From seed to growth, AI deals are getting done at nosebleed prices and sky-high multiples. It’s interesting to see this happen when many tech companies are hurting from raising at inflated prices just a few years back. We just saw this movie—like, yesterday.
Say you raised in 2021 at 100x ARR. You would have to grow 100% a year for 5-6 years just to grow into that valuation (because of multiple compression). That’s to say nothing of raising at a 2x, 3x step-up. A lot of companies today are quietly raising down rounds or shutting down altogether. Many—maybe most?—unicorns will never be valued as highly as they were in 2021. Same goes for VC firms: many firms that lost discipline in the post-pandemic run-up are struggling to raise subsequent funds, and will quietly shutter.
It’s a self-serving VC talking point, but raising at too high of a price ends up burning everyone: founders, investors, employees. My former colleague Mark summed it up well in this 2022 tweet:
You might be able to repeat Mark’s tweet in a decade for Safe SuperIntelligence ($32B, $0 revenue), Thinking Machines Lab ($10B valuation, $0 revenue), or Cohere ($5.5B valuation, reportedly ~$20M ARR at the time).
Companies with just a few million in revenue (or no revenue!) are raising at nosebleed prices. If they end up being the next Google or Datadog or Wiz, great. But most won’t, and they’re going to struggle to raise flat or up rounds in a few years. The above names might not be great examples—they’re led by strong ‘n of 1’ founders—but many AI companies will feel the pain in a few years.
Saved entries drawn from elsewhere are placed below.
import Mathlib.ModelTheory.Basic
import Mathlib.Logic.Equiv.Fin.Basic
import Mathlib.Data.Fin.Tuple.Basic
import Mathlib.Data.Finite.Prod
import Mathlib.Data.Finite.Sigma
import Mathlib.Data.Finite.Sum
import Mathlib.Data.Fintype.EquivFin
import Mathlib.SetTheory.Cardinal.Finite
import Literature.Computability.Complexity.Reductions
import Literature.ModelTheory.FiniteModelTheory.ESO
import Literature.ModelTheory.FiniteModelTheory.CohomologicalConsistencyLimits
import HarnessLib

/-!
# Primitive positive formulas, pp-interpretations, pp-powers and pp-constructibility

Topic `Literature/ModelTheory/FiniteModelTheory`; definition request `defn-PPInterpretation`
(route PneNP/DescentTower, informal support `TransferUnderGadgets`). Source: L. Barto,
J. Opršal, M. Pinsker, *The wonderland of reflections* [BartoOprsalPinsker2017] §2–3
(numbering of arXiv:1510.04521 = Israel J. Math. 223 (2018)).

* `PPFormula L k` — a primitive positive formula with `k` free variables over the first-order
  language `L` (Mathlib `FirstOrder.Language`), in prenex form `∃ ȳ ⋀ atoms`, the atoms being
  `R(z̄)` (a relation symbol applied to variables) and `z = z'` [§2.2: "predicates, conjunction,
  equality, existential quantification"]; `PPFormula.Realize`; `Realize.map` (homomorphisms
  preserve pp-formulas, proved); `IsPPDefinable` [§2.4].
* `HomEquivalent L M N` [§2.5]; `HomEquivalent.nonempty_hom_iff` (= Prop. 3.2, proved);
  `InCSP L A C` — "`C ∈ CSP(A)`", `C` maps homomorphically to the template `A` [§2.2] (any
  types; for table templates `T : RelTables ar m` and table instances this is the tree's
  `HasHomTo`/`cspClass`/`cspLanguage T` of `CohomologicalConsistencyLimits.lean`, reused).
* `PPInterpretation L₁ L₂ M N` — a pp-interpretation of the `L₂`-structure `N` in the
  `L₁`-structure `M` [§2.4]: a dimension `n ≥ 1`, a partial surjection `f` from `dom ⊆ Mⁿ` onto
  `N`, and pp-formulas defining `dom`, the kernel of `f` (a `2n`-ary relation on `M`) and the
  preimage of every relation of `N` (a `kn`-ary relation on `M`); `PPInterprets`.
* `PPPower L₁ L₂ n` — the data of an `n`-th pp-power [Def. 3.6]: for each relation symbol of
  `L₂` of arity `k` a pp-formula over `L₁` with `kn` free variables; `PPPower.Carrier P M`
  (= `Fin n → M`) with its `L₂`-structure; `IsPPPowerOf`; `PPConstructs L₁ L₂ M N` — "`M`
  pp-constructs `N`": `N` is homomorphically equivalent to a pp-power of `M` [Def. 3.4 with
  Cor. 3.10]; `PPInterpretation.ppConstructs` (= Lemma 3.8 (i), proved).
* GADGET REPLACEMENT [proof of Prop. 3.1]: for `P : PPPower L₁ L₂ n` and an `L₂`-structure
  (instance) `ι`, the `L₁`-structure `P.Gadget ι` — every element of `ι` becomes `n` variables,
  every constraint `R(x̄)` of `ι` a fresh copy of the pp-definition of `R` (fresh variables for
  its `∃`, variables identified along its equality atoms) — with the reduction property
  `nonempty_gadget_hom_iff : Nonempty (P.Gadget ι →[L₁] M) ↔ Nonempty (ι →[L₂] P.Carrier M)`
  (proved), finiteness (`Finite (P.Gadget ι)` for finite `ι` and finite relational signature),
  and the instance map on table instances `gadgetInstance : SNPInstance br → SNPInstance ar`
  with `gadgetInstance_inCSP_iff` / `hasHomTo_gadgetInstance_iff` (proved).
* Named fact `cspLanguage_karpReducible_of_ppConstructs` [Cor. 3.5 with Cor. 3.10 and
  Prop. 3.1 (= Bulatov–Jeavons–Krokhin 2005)]: pp-constructibility gives a polynomial-time
  many-one reduction `CSP(N) ≤ₚ CSP(M)` (printed: log-space; the tree has no log-space
  reductions, `≤ₚ` is the weaker consequence), over non-degenerate instance vocabularies
  (`IsNondegenerateVocab`, as for `fagin_theorem` in `ESO.lean`). Nothing asserted.

## Design notes

* Tuples of tuples: a `k`-ary relation on `Mⁿ` "is regarded as a `kn`-ary relation on `M`"
  [§2.4] through `flatten : (Fin k → Fin n → M) → (Fin (k * n) → M)`, block by block
  (`flatten t (finProdFinEquiv (i, j)) = t i j`, i.e. position `j + n i`).
* pp-formulas are taken in prenex normal form (a list of atoms under one block of `∃`); every
  pp-formula in the sense of §2.2 is logically equivalent to one of these, and the normal form
  is what gadget replacement consumes. Atoms apply relation symbols to VARIABLES: the notion is
  meant for relational signatures (`L.IsRelational`, as all CSP templates are); function
  symbols of `L`, if any, do not occur in pp-formulas here.
* `PPConstructs` is defined by the characterization Cor. 3.10 (ii) ("homomorphically
  equivalent to a pp-power"), which [BartoOprsalPinsker2017] prove equivalent to the sequential
  Def. 3.4 for all at most countable ω-categorical, in particular all finite, structures; the
  requesting route uses exactly this form.
* Mathlib has first-order structures, homomorphisms `M →[L] N`, `BoundedFormula` with
  `IsAtomic/IsQF/IsUniversal/IsExistential`, but no positive/conjunctive fragment, no
  pp-definability, interpretations or CSP templates (searched `PrimitivePositive`, `ppDefin`,
  `Interpretation`, `HomEquiv`, `CSP`); the tree has MaxCSP instances
  (`Literature.Computability.Complexity.CSPInstance`, unrelated format) and the table
  vocabularies `relLanguage`/`RelTables`/`SNPInstance` (`SNP.lean`, reused here).
* Deliberately NOT here: "`K₃` pp-constructs every finite structure" (Greenwell–Lovász /
  Bulatov–Jeavons–Krokhin; no held source states it — follow-up cite item), composition of
  pp-interpretations as data, polymorphisms and Thm. 1.1/1.3 of the source.
-/

namespace Literature.ModelTheory.FiniteModelTheory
For multi-stage firms, this is the game: they need to be in one of the generational companies being built. Their model (and brand) is predicated on it. My friend Eric put it well this week:
And these firms often have to place multiple, conflicting bets to hedge their bets. My good friend and former colleague Kyle, now Eric’s colleague, put out this spicy tweet this week:
Something I’ve also been thinking a lot about: the quality of revenue that AI companies are being valued on.
I liked OnlyCFO’s provocative piece Yes, ARR Is Dead, which unpacks how low-quality some of this AI revenue is. Annual Recurring Revenue is a beautiful thing because it’s recurring—it’s right there in the name!—and because it’s predictable, high-margin, and typically expands as customer adoption broadens. In the world of AI, though, much of the revenue is experimental. It’s not really recurring; it’s not really predictable; it’s lower-margin; and churn is way worse. So should we really be valuing companies on the same ARR multiples?
I’ve been thinking about what signals we can glom onto amongst all this noise. I’ve arrived at three, which are the focus of this week’s piece:
Talent
Brand
Feedback Loops
Let’s touch on each.
Talent
One of my favorite sayings in tech is, “Every problem is a people problem.” I think this is originally a Patrick Collison saying from Stripe, but you now hear it often in the Valley. And it’s true: virtually every problem can be solved with the right talent.
In a frothy market, a good rule of thumb is: follow the talent. Why does talent matter?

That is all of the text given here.